简体   繁体   English

使用 str 数组过滤

[英]Filtering using a str array

I am trying to filter an ASCII list (which contains ASCII and other characters) by using an array that I have created.我正在尝试使用我创建的数组来过滤 ASCII 列表(其中包含 ASCII 和其他字符)。 I am trying to remove any integer string within the list.我正在尝试删除列表中的任何 integer 字符串。

import pandas as pd
with open('ASCII.txt') as f:
    data = f.read().replace('\t', ',')
    print(data, file=open('my_file.csv', 'w'))
df = list(data)
test = ['0','1','2','3','4','5','6','7','8','9']

for x in df:
    try:
        df = int(df)
        for i in range(0,9):
            while any(test) in df:
                df.remove('i') 
        print(df)
    except:
        continue

print(df)

This is what I currently have however, it does not work and outputs:这是我目前拥有的,但是它不起作用并输出:

['3', '3', ',', '0', '4', '1', ',', '2', '1', ',', '!', ',', '\n', '3', '4', ',', '0', '4', ...]
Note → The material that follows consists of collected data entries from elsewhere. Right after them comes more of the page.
import Summits.HubbardSuperconductivity.HubbardSuperconductivity.Theorems.AnisotropyChordTransferFibre3FinX5Eval

/-!
# Route `AnisotropyChord` / H0 rotor rung: FIN per-`L` GM₃ (X5), `L = 31` — row-C cell facts (X5, point wedges), part `p12`

Kernel facts `xcCellAnyA0 31 (49/50) 100 la lb bn tb = true` (row C of cert cells 44, 45 of `L = 31` with `b = bn/100` and the `T⁺·D` brackets `tb` exported by the row-`N₁` facts `xn31_*`): the two Green point wedges `gWedgePt` are recomputed in the kernel, the profile / gradient tables are built from them by monotonicity (`…FinX5Eval`), and g5's row-C check is decided; assembled in `…FinX5GM3ThirtyOne`.
Prover seat `hubbard-h0-rotor-p3` g8; helper for piece A = stmt-HubbardSuperconductivity-23918 of rung 19089 (`--supports`, helper class).
WHAT THIS IS NOT: nothing here proves superconductivity in the Hubbard model (rotor TARGET as worded stays FALSE, g15 verdict); kernel facts for the FIN certificate of ONE conditional reduction.  Tree imports only; zero data; standard axioms.
-/

set_option linter.dupNamespace false
set_option autoImplicit false

namespace Summit.HubbardSuperconductivity.HubbardSuperconductivity.Theorems.AnisotropyChord.Transfer.Fibre3

namespace FinXD

open FinXB FinCell Hole2

set_option maxHeartbeats 4000000 in
/-- row C of cell 44 of `L = 31` (`b = 56/100`). [folklore] -/
theorem xc31_44 : xcCellAnyA0 31 (49/50 : ℚ) 100 160798141617205 164818095157636 56 ((480696979541343 : ℤ), (496264560808059 : ℤ)) = true := by decide +kernel

set_option maxHeartbeats 4000000 in
/-- row C of cell 45 of `L = 31` (`b = 56/100`). [folklore] -/
theorem xc31_45 : xcCellAnyA0 31 (49/50 : ℚ) 100 164818095157636 168938547536577 56 ((492768406445690 : ℤ), (508628496518030 : ℤ)) = true := by decide +kernel

end FinXD

end Summit.HubbardSuperconductivity.HubbardSuperconductivity.Theorems.AnisotropyChord.Transfer.Fibre3
import Literature.Computability.Complexity.StackItemLists
import HarnessLib

/-!
# Word-RAM programs on multi-stack machines, I: the register file and the memory log

Family `fine-grained` / trunk `CplxCore`. First part of an interpreter of the word RAM of
`Literature/Computability/Cryptography/WordRAM.lean` by structured stack programs (`Com`,
`StackPrograms.lean`), hence (`StackMachinesTM2.lean`) by Mathlib's multi-stack Turing machines
`Turing.FinTM2` — the machine-model step `sparseKSATInExpTime_of_liberalSparseKSATInRAMTime` of the
Turing-machine route to `Literature.Computability.FineGrained.not_kClique_inTimeInst_of_eth`
(`CliqueETHTMBridge.lean`): a word-RAM algorithm running in time `T` is simulated in time
`poly(T, ·)` on a multitape/multi-stack machine, the memory being kept as the list of the pairs
(address, contents) written so far (Cook–Reckhow 1973, §2; Korte–Vygen 2002, §15.2, p. 341).

* `K`, `St`, `St.regs` — the main register file of the whole interpreter (memory and scan state,
  the outer registers of the word operations of `StackWordArith.lean`, control, front end), by
  name, with the `Function.update` simp-normal form `{ ρ with r := v }.regs`; the arithmetic bank
  `AReg` sits on the right of the sum `K ⊕ AReg` (`state ρ F`).
* `encLog` — the **memory log**: a register holding, newest first, for each write an entry made of
  two self-delimiting items (`encItem` of `StackItemLists.lean`): the key (address numeral, stored
  so as to be streamed least significant bit first) and the value (streamed most significant bit
  first); `logLookup` — the value of the newest entry with a given key, `[]` if none;
  `Represents E mem` — the log `E` holds `encodeNat (mem a)` under the key `encodeNat a` for every
  address (`Represents.update`: writing is prepending).
* `memWrite` / `runs_memWrite` — prepend the entry `(key, x)` (`pushItemG`, a generic tagged push),
  `O(|key| + |x|)` steps.
* `memRead` / `runs_memRead` — **one scan of the log** computes `logLookup`: the log is popped bit
  by bit onto `mem2` (and poured back at the end), the two-bits-per-bit code being decoded by the
  flags `st1`/`st2`, key items (`ph = []`) compared bit by bit with the target consumed into
  `key2` and restored at the end of the item (`keyCmp`, `keyCmp_and_isEmpty`: the comparison
  followed by the length check decides equality), value items (`ph = [1]`) collected on `val` iff
  the key matched (`eqf`) and no earlier entry did (`found`). Proof architecture: the loop body
  case by case (`runs_scanBody_tag`, `runs_dataBit_key/val`, `runs_termBit_key/val`), then
  segments in continuation-passing form (`scan_keyBits`, `scan_valBits`, `scan_entry`,
  `scan_log`). Cost `|encLog E| · (3 |key| + 17) + 9`.
* `BoundedLog`, `length_encLog_le` — size bookkeeping for the running-time analysis.

## References

* S. A. Cook, R. A. Reckhow, *Time bounded random access machines*, JCSS 7 (1973) 354–375, §2.
* B. Korte, J. Vygen, *Combinatorial Optimization*, Springer 2002, §15.2, p. 341 (the memory of a
  random-access algorithm kept on a tape as the list of (index, value) pairs in binary; every
  operation a scan of that tape).
* S. Arora, B. Barak, *Computational Complexity: A Modern Approach*, CUP 2009, §0.1
  (self-delimiting codes), §1.3.
* T. Nipkow, G. Klein, *Concrete Semantics with Isabelle/HOL*, Springer 2014, §7.2 (big-step
  reasoning about loops).
-/

namespace Literature.Computability.Cryptography.WordRAM.ToTM2
/-!
# N15 = NE2, road (c) — PROGRAMME (PC) «[B9] Sect. C FOR THE LANDAU LETTER WITH PER-CUBE GAUGES», (PC-E-H) THE HÖLDER-NATIVE DIVERGENCE FIT, PART 3: n15-c∕344's DISPLAYED INPUT `hB`
# PRODUCED FROM PAIRWISE LETTERS — the two-grid fit of the divergence summand from the pointwise letter, the step letter and a PAIRWISE four-point letter of the transformed fine bond
# field (no per-step second difference, no window ∕ cell-walk sum of it), `o_B = O(G) + O(η)` EXPLICIT and UNIFORM IN THE FINE SPACING (dag-n15-c g34, n15-c∕369)

Cell `pub-ymgap`, seat `pub-ymgap-dag-n15-c` (generation g34; R134 (a) seat, strategy s1 «first missing estimate»; HUMAN RULING D-0062; chair R424 venue).
`bears_on: R4∕N15 · K3⁸ SpineGivenEndpointR13SepCoPHV (stmt-QuantumFields-27366)`; filed `--kind proof --supports stmt-QuantumFields-27366 --as helper` — COUNT-NEUTRAL.
Theorems only, 0 `def`, 0 `sorry`.  Imports BY NAME n15-c∕368 `…CovariantTwoGridLineProductDefectPairwise` (`frob_twoGridAd_apply_le_of_pairwise`), n15-c∕358 `…CovariantTwoGridDivergenceFit`
(`frob_norm_smul_add_le`, `coordMat_smul'`; through it n15-c∕357 `frob_adFourPoint_apply_le` ∕ `abs_coordMat_entry_le_of_apply_le`, n15-c∕347 `tdist_scBlk'_line_le` ∕ `exists_tdist_le_succ` ∕
`tdist_scBlk'_scShift'_symm_le` ∕ `sc_cell_tdist_le` ∕ `scShift_symm_eq_sub` ∕ `scShift'_symm_eq_sub`, n15-c∕345 `norm_sub_kingSec_kingPr_le`, n15-c∕341 `gauged_lineHol_eq_mprod` ∕ `kingSec_sub_unitVec`,
n15-a `scBlk_mem_cvSk_of_scChi_ne_zero`) and dag-n15-e's King-model cell geometry `…KingModelGradCellOscillationKernel` (`tdistT_le_of_kingPr_eq`: a King cell has fine diameter `≤ L^r − 1`)
∕ `…KingModelSrcDivCellOscillation` (`tdistT_add_smul_unitVec_le`: `t` steps move by `≤ t`).  Nothing in the tree is modified, no landed name re-declared.

WHY (HOME memo `EVIDENCE-N15C-G33-DIVERGENCE-FIT.md` §4–§5 (H); n15-c∕368's docstring).  n15-c∕358 bounds the two places where the SECOND-ORDER regularity of the bond field enters —
the `N²` forward differences along the fine line (n15-c∕357) and King's cell walk `x′ → σ(πx′)` of `(d+1)(L^r − 1)` steps — by SUMMING a per-step second-difference letter `γ = η′³c`;
on Hölder-`β` data (`β < 1`, what the series' proofs deliver) this costs the factor `L^{r(1−β)}` of n15-c∕360 v1.1 ∕ 364, NOT uniform in the fine spacing.  Read PAIRWISE, the Hölder
clause (9) of [Balaban1985Variational] Thm 1 bounds each of these comparisons DIRECTLY: every pair involved lies within fine distance `2L^r = 2η∕η′` (physical distance `2η ≤ 1`).  THIS FILE
re-runs 358 with pairwise letters:
* §1 ★★★ `abs_divergenceFit_entry_le_of_pairwise` — AT ONE FINE SITE `x′` over `y = πx′` (transformed bond variables `W = u′U′_μu′(·+e′_μ)ᴴ` abstracted as a function with its
  defining equation): from the pointwise letter `η′p` and the step letter `η′²q` along the fine line `σ(y−e_μ) + te′_μ` (`t < 2L^r`), the PAIRWISE four-point letter `η′²G` between any
  two forward bonds of that line and between the backward bonds at `x′` and at `σy`, the backward step letter at `x′` and the cell oscillation `‖W(x′) − W(σy)‖ ≤ ω`:
  `|fine − coarse|_{ij} ≤ κ_e·(η′⁻²|m|(2η′²G + η′²qω + (2η′²q + ω)η′²q) + |m|(2η⁻²(2(L^r)³αβ + (L^r)²η′²G) + 2η′⁻²(L^r+1)αβ))` (`α = η′p`, `β = η′²q`) = `κ_e|m|·(4G + 2qω∕… + O(ηpq))`
  — n15-c∕368's base-point comparison plus ONE four-point step (n15-c∕357 `frob_adFourPoint_apply_le`) from `x′` straight to `σ(πx′)` (no walk of second differences).
* §2 ★★★ `sc_hB_of_pairwiseLetters` — PER CUBE `k` on the (PC) site carriers, in the currency of n15-c∕353∕361: letters 1 and 2 on the points within block-distance `3` of the plateau
  `𝔅_k` (353's `hF1f`∕`hstep` verbatim) and the PAIRWISE four-point letter `η′²G` for pairs of such points at fine distance `≤ 2L^r`; conclusion = n15-c∕344's `hB` LITERALLY with
  `o_B` the explicit expression of §1 at `ω = (d+1)(L^r−1)η′²q` (the cell walk is used only for the FIRST-order oscillation `ω`, n15-c∕345); the pair geometry: the line pairs are `≤ 2L^r − 1`
  apart (`tdistT_add_smul_unitVec_le`), the cell pair `(x′ − e′, σy − e′)` is `≤ 1 + (L^r − 1) + 1` apart (`tdistT_le_of_kingPr_eq` + two unit steps).

HONEST FRAMING ∕ LIMITS.  Bookkeeping over DISPLAYED letters; the pairwise letter is the form in which n15-c∕370's datum `Reg335HolderCube` ((3.35) + the printed Hölder clause (9) at one
exponent) delivers the second-order regularity (`G = (C_βξ^{−2−β}(2η)^β + 2η′(C∕ξ)(C∕ξ²))e^{5η′C∕ξ} = O(η^β)`, uniformly in `r`); nothing of [B9]∕[B11] asserted.  NE2⁺ NOT PRINTED ∕ NOT proved;
N15 of record untouched; K3⁸ OPEN; counts of record UNMOVED (typed 28∕28 · discharged 8∕27); one finite 𝕋⁴ at fixed ε per index — NOT infinite volume, NOT OS on ℝ⁴, NOT a mass gap, NOT Clay.
Restate-immune (no Theses import).
-/

set_option autoImplicit false

noncomputable section

open scoped BigOperators Matrix Matrix.Norms.L2Operator
open Finset

namespace Summit.QuantumFields.YangMills.BalabanUVNodes.N15.Gluing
Your if condition for numbers is broken.您的if数字条件已损坏。 any checks if at least one element in the passed iterable is truthy, ie not an empty string in your case. any检查传递的 iterable 中的至少一个元素是否为真,即在您的情况下不是空字符串。

test = ['0','1','2','3','4','5','6','7','8','9']
while any(test) in df:  # Condition always evaluates to False
    df.remove('i')  # Only removes the character 'i' from df

So your condition any(test) evaluates to True .所以你的条件any(test)评估为True And now you are checking if True is in df which it isn't, so the condition evaluates to False .现在您正在检查True是否在df中,而事实并非如此,因此条件评估为False The next error is, that you try to remove the letter 'i' from your list with the remove call.下一个错误是,您尝试使用remove调用从列表中删除字母'i' This can be fixed by casting the integer to a string这可以通过将 integer 转换为字符串来解决

for i in range(9):
    # Cast integer to str
    while str(i) in df:
        # Remove str i from df
        df.remove(str(i))

Using a str list instead of the range function, you can directly iterate over the elements of the test list:使用str列表而不是range function,您可以直接迭代test列表的元素:

df = list(data)
test = ['0','1','2','3','4','5','6','7','8','9']

for num in test:
    # Loop as long as num appears in df
    while num in df:
        df.remove(num)  # removes all elements with value of num

By doing so you have to run a second loop to remove all appearances of the current num in df , as remove only removes the first occurrence of that value.通过这样做,您必须运行第二个循环以删除df中当前num的所有出现,因为remove只会删除该值的第一次出现。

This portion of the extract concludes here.